*YOUR INSTRUCTIONS:*
Each record should be set down again so that it matches the original exactly.

===== GIVEN RECORDS =====

import Summits.HodgeConjecture.HodgeConjecture.Theorems.F0P3XiLocalLabelsOfMemXiFamily
import Literature.NumberTheory.Rogawski1990.OneDimAutRepHSplitRigidity
import Summits.HodgeConjecture.HodgeConjecture.Theorems.F0P3BetaOppAdmOfClassificationShape
import HarnessLib

/-!
# U♭ OF RECORD: a ξ-local family containing the finite constituents of a discrete `P` with a finite component determines `ξ`
# (`memXiFamily_rigid`; F0P3-plan (g3) rulings (U9)(b)∕(U10)(iii))

Cell `hodgecm-mathlib`, F0∕P3 «U3-mult», crux H413 (`stmt-HodgeConjecture-24833`), rung 4 (family rigidity U♭).  THE FOLD (helper file,
THEOREMS ONLY: no definition, no named fact, no instance, no notation, no `sorry`) of
* the LOCAL half ★ `F0P3XiLocalLabelsOfMemXiFamily.exists_bc_localComponent_eq_of_memXiFamily` (F0P3-p03 (g6), ED. 2 over the DEFINITE split
  witness of ★ D6 `GlobalAPacketMembership` ED. 2): `MemXiFamily P … ξ` and `MemXiFamily P … ξ′` for ONE discrete `P` with an irreducible
  smooth finite component force `η̃_w = η̃′_w`, `ψ̃_w = ψ̃′_w` at one place `w` above every split `v` (the split member `i_G(ξ_v ⊗ μ_w∘det₀)`
  determines its labels, ★ `Zelevinsky1980.eq_of_areIsomorphicRep_parabolicIndGL_detChar`), and
* the GLOBAL half ★ `Rogawski1990.OneDimAutRepH.ext_of_exists_bc_localComponent_eq_of_split` (F0P3-p01 (g6): automorphic characters of
  `U(1)_{L/L⁺}` agreeing at the split places are equal — weak approximation for the rational torus, ★ `TorusCharacterSplitRigidity`):
`memXiFamily_rigid : MemXiFamily P … ξ → MemXiFamily P … ξ′ → ξ = ξ′` (guarded by a finite component of `P`), and the letters'-frame form
`memXiFamily_rigid_cm` = token for token the hypothesis `hUσ` of ★ `F0P3BetaOppAdmOfClassificationShape.shape_C3_of_C30_of_rigidFin` ∕
`betaOppAdm_of_C30_of_rigidFin` (F0P3-p04 (g6)); §2 then DISCHARGES that hypothesis: `shape_C3_of_C30_of_finComponents` ((C3) ⇐ (C3₀) + finite
components) and `betaOppAdm_of_C30` (the line's `StubBetaOppAdm` body ⇐ (C3₀)), so that (C3), hence R♭ and β_opp, follow from the ONE engine
letter (C3₀).  0 letters.
HC_CM is proved only modulo the printed citations until rung 0 closes.

References: [Rogawski1990] §13.1 p. 199 (`Π(ξ)` is indexed by `ξ`), §12.2 pp. 173–174, §4.13 Lemma 4.13.1 (b); [Zelevinsky1980] Thm. 4.2;
[CasselsFrohlichANT1967] Ch. VII §4 Prop. 4.1; [PlatonovRapinchuk1994] §7.3 Prop. 7.8.
-/

-- Mathlib idiom (as in ★ `GlobalAPacketLetters`, ★ `F0P3BetaOppAdmOfClassificationShape`): the commutator bracket on `Module.End ℂ M`,
-- needed to MENTION `(uFormGroup (Fin 2) (Fin 1)).lie →ₗ⁅ℝ⁆ Module.End ℂ M` in the §2 statements.
attribute [local instance 100] LieRing.ofAssociativeRing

=====

*RESULT OF THIS EXERCISE:*
import Summits.HodgeConjecture.HodgeConjecture.Theorems.F0P3XiLocalLabelsOfMemXiFamily
import Literature.NumberTheory.Rogawski1990.OneDimAutRepHSplitRigidity
import Summits.HodgeConjecture.HodgeConjecture.Theorems.F0P3BetaOppAdmOfClassificationShape
import HarnessLib

/-!
# U♭ OF RECORD: a ξ-local family containing the finite constituents of a discrete `P` with a finite component determines `ξ`
# (`memXiFamily_rigid`; F0P3-plan (g3) rulings (U9)(b)∕(U10)(iii))

Cell `hodgecm-mathlib`, F0∕P3 «U3-mult», crux H413 (`stmt-HodgeConjecture-24833`), rung 4 (family rigidity U♭).  THE FOLD (helper file,
THEOREMS ONLY: no definition, no named fact, no instance, no notation, no `sorry`) of
* the LOCAL half ★ `F0P3XiLocalLabelsOfMemXiFamily.exists_bc_localComponent_eq_of_memXiFamily` (F0P3-p03 (g6), ED. 2 over the DEFINITE split
  witness of ★ D6 `GlobalAPacketMembership` ED. 2): `MemXiFamily P … ξ` and `MemXiFamily P … ξ′` for ONE discrete `P` with an irreducible
  smooth finite component force `η̃_w = η̃′_w`, `ψ̃_w = ψ̃′_w` at one place `w` above every split `v` (the split member `i_G(ξ_v ⊗ μ_w∘det₀)`
  determines its labels, ★ `Zelevinsky1980.eq_of_areIsomorphicRep_parabolicIndGL_detChar`), and
* the GLOBAL half ★ `Rogawski1990.OneDimAutRepH.ext_of_exists_bc_localComponent_eq_of_split` (F0P3-p01 (g6): automorphic characters of
  `U(1)_{L/L⁺}` agreeing at the split places are equal — weak approximation for the rational torus, ★ `TorusCharacterSplitRigidity`):
`memXiFamily_rigid : MemXiFamily P … ξ → MemXiFamily P … ξ′ → ξ = ξ′` (guarded by a finite component of `P`), and the letters'-frame form
`memXiFamily_rigid_cm` = token for token the hypothesis `hUσ` of ★ `F0P3BetaOppAdmOfClassificationShape.shape_C3_of_C30_of_rigidFin` ∕
`betaOppAdm_of_C30_of_rigidFin` (F0P3-p04 (g6)); §2 then DISCHARGES that hypothesis: `shape_C3_of_C30_of_finComponents` ((C3) ⇐ (C3₀) + finite
components) and `betaOppAdm_of_C30` (the line's `StubBetaOppAdm` body ⇐ (C3₀)), so that (C3), hence R♭ and β_opp, follow from the ONE engine
letter (C3₀).  0 letters.
HC_CM is proved only modulo the printed citations until rung 0 closes.

References: [Rogawski1990] §13.1 p. 199 (`Π(ξ)` is indexed by `ξ`), §12.2 pp. 173–174, §4.13 Lemma 4.13.1 (b); [Zelevinsky1980] Thm. 4.2;
[CasselsFrohlichANT1967] Ch. VII §4 Prop. 4.1; [PlatonovRapinchuk1994] §7.3 Prop. 7.8.
-/

-- Mathlib idiom (as in ★ `GlobalAPacketLetters`, ★ `F0P3BetaOppAdmOfClassificationShape`): the commutator bracket on `Module.End ℂ M`,
-- needed to MENTION `(uFormGroup (Fin 2) (Fin 1)).lie →ₗ⁅ℝ⁆ Module.End ℂ M` in the §2 statements.
attribute [local instance 100] LieRing.ofAssociativeRing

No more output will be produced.